> Task to carry out
Scan the data below for lines holding the word "IsOpen", and copy each line found.

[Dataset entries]
--

omit [FiniteDimensional ℝ E] in
/-- **The difference tensor of `c δ`**: `C_x(X, Y) = θ(X) Y + θ(Y) X − ⟪X, Y⟫ T`.
[cite: Besse1987, Thm. 1.159 (a)] -/
theorem confDiff_innerSL (c : E → ℝ) (x X Y : E) :
    confDiff (fun _ : E ↦ innerSL ℝ) c x X Y =
      confForm c x X • Y + confForm c x Y • X - ⟪X, Y⟫ • confVec (fun _ : E ↦ innerSL ℝ) c x :=
  rfl

/-- **The Christoffel map of conformally flat components** (Besse 1987, Thm. 1.159 (a) with the
flat `Γ = 0`): `Γ_x(X, Y) = θ(X) Y + θ(Y) X − ⟪X, Y⟫ T`, `θ = dc/(2c)`, `T = θ♯`.
[cite: Besse1987, Thm. 1.159 (a)] -/
theorem chrAt_conformal_innerSL (hV : IsOpen V) (hc : ContDiffOn ℝ ∞ c V) (hc0 : ∀ y ∈ V, c y ≠ 0)
    (hx : x ∈ V) (X Y : E) :
    chrAt (fun y ↦ c y • (innerSL ℝ : E →L[ℝ] E →L[ℝ] ℝ)) x X Y =
      confForm c x X • Y + confForm c x Y • X - ⟪X, Y⟫ • confVec (fun _ : E ↦ innerSL ℝ) c x := by
  rw [(isMetricOn_innerSL hV).chrAt_conformal_eq hc hc0 hx, chrAt_innerSL]
  simp only [_root_.zero_apply, zero_add]
  rfl

/-- **The covariant derivative of a field of bilinear forms for conformally flat components**:
`(∇K)_x(W; Y, Z) = DK(x)(W)(Y, Z) − K(C(W,Y), Z) − K(Y, C(W,Z))`.
[cite: ONeill1983, Ch. 2, Prop. 2.13] -/
theorem cov₂At_conformal_innerSL (hV : IsOpen V) (hc : ContDiffOn ℝ ∞ c V)
    (hc0 : ∀ y ∈ V, c y ≠ 0) (hx : x ∈ V) (K : E → E →L[ℝ] E →L[ℝ] ℝ) (W Y Z : E) :
    cov₂At (fun y ↦ c y • (innerSL ℝ : E →L[ℝ] E →L[ℝ] ℝ)) K x W Y Z =
      fderiv ℝ K x W Y Z - K x (confDiff (fun _ : E ↦ innerSL ℝ) c x W Y) Z
        - K x Y (confDiff (fun _ : E ↦ innerSL ℝ) c x W Z) := by
  rw [cov₂At_apply, chrAt_conformal_innerSL hV hc hc0 hx, chrAt_conformal_innerSL hV hc hc0 hx,
    confDiff_innerSL, confDiff_innerSL]

/-! ### Inverse metric, trace and square norm -/

/-- **`g^{ij} = c⁻¹ δ^{ij}`** for conformally flat components in an orthonormal basis.
[cite: ONeill1983, Ch. 3, p. 60] -/
theorem ginv_conformal_innerSL {ι : Type*} [Fintype ι] [DecidableEq ι] (hV : IsOpen V)
    (hc : ContDiffOn ℝ ∞ c V) (hc0 : ∀ y ∈ V, c y ≠ 0) (hx : x ∈ V) (b : Module.Basis ι ℝ E)
    (hb : Orthonormal ℝ b) (i j : ι) :
    ginv (fun y ↦ c y • (innerSL ℝ : E →L[ℝ] E →L[ℝ] ℝ)) b x i j =
      (c x)⁻¹ * if i = j then 1 else 0 := by
  have hx' := (isMetricOn_conformal_innerSL hV hc hc0).isInvertible x hx
  rw [ginv, sharpAt_conformal (isInvertible_innerSL x) hx' (hc0 x hx), map_smul, smul_eq_mul]
  congr 1
  exact ginv_innerSL b hb x i j

/-- **`tr_{cδ} β = c⁻¹ Σᵢ β(bᵢ, bᵢ)`** in an orthonormal basis.
[cite: ONeill1983, Ch. 3, pp. 60–61] -/
theorem mtrAt_conformal_innerSL {ι : Type*} [Fintype ι] [DecidableEq ι] (hV : IsOpen V)
    (hc : ContDiffOn ℝ ∞ c V) (hc0 : ∀ y ∈ V, c y ≠ 0) (hx : x ∈ V) (b : Module.Basis ι ℝ E)
    (hb : Orthonormal ℝ b) (β : E →L[ℝ] E →L[ℝ] ℝ) :
    mtrAt (fun y ↦ c y • (innerSL ℝ : E →L[ℝ] E →L[ℝ] ℝ)) x β = (c x)⁻¹ * ∑ i, β (b i) (b i) := by
  have hx' := (isMetricOn_conformal_innerSL hV hc hc0).isInvertible x hx
  rw [mtrAt_conformal (isInvertible_innerSL x) hx' (hc0 x hx), mtrAt_innerSL b hb]

omit [FiniteDimensional ℝ E] in
/-- **`|β|²_{cG} = c⁻² |β|²_G`**: the metric square norm under a conformal change of arbitrary
metric components (`♯' = c⁻¹ ♯`). [cite: Besse1987, Thm. 1.159] -/
theorem normSqAt_conformal {F : Type*} [NormedAddCommGroup F] [NormedSpace ℝ F]
    {G : F → F →L[ℝ] F →L[ℝ] ℝ} {x : F} {c : F → ℝ}
    (hx : (G x).IsInvertible) (hx' : ((fun y ↦ c y • G y) x).IsInvertible) (hcx : c x ≠ 0)
    (β : F →L[ℝ] F →L[ℝ] ℝ) :
    normSqAt (fun y ↦ c y • G y) x β = (c x)⁻¹ ^ 2 * normSqAt G x β := by
  have h1 : (sharpAt (fun y ↦ c y • G y) x).comp β = (c x)⁻¹ • (sharpAt G x).comp β := by
    ext v
    simp only [ContinuousLinearMap.comp_apply, _root_.smul_apply,
      sharpAt_conformal hx hx' hcx]
  have h2 : (sharpAt (fun y ↦ c y • G y) x).comp β.flip = (c x)⁻¹ • (sharpAt G x).comp β.flip := by
    ext v
    simp only [ContinuousLinearMap.comp_apply, _root_.smul_apply,
      sharpAt_conformal hx hx' hcx]
  rw [normSqAt, h1, h2, ContinuousLinearMap.smul_comp, ContinuousLinearMap.comp_smul, smul_smul,
    ContinuousLinearMap.toLinearMap_smul, map_smul, smul_eq_mul, sq, normSqAt]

--

> Result of this task
theorem chrAt_conformal_innerSL (hV : IsOpen V) (hc : ContDiffOn ℝ ∞ c V) (hc0 : ∀ y ∈ V, c y ≠ 0)
theorem cov₂At_conformal_innerSL (hV : IsOpen V) (hc : ContDiffOn ℝ ∞ c V)
theorem ginv_conformal_innerSL {ι : Type*} [Fintype ι] [DecidableEq ι] (hV : IsOpen V)
theorem mtrAt_conformal_innerSL {ι : Type*} [Fintype ι] [DecidableEq ι] (hV : IsOpen V)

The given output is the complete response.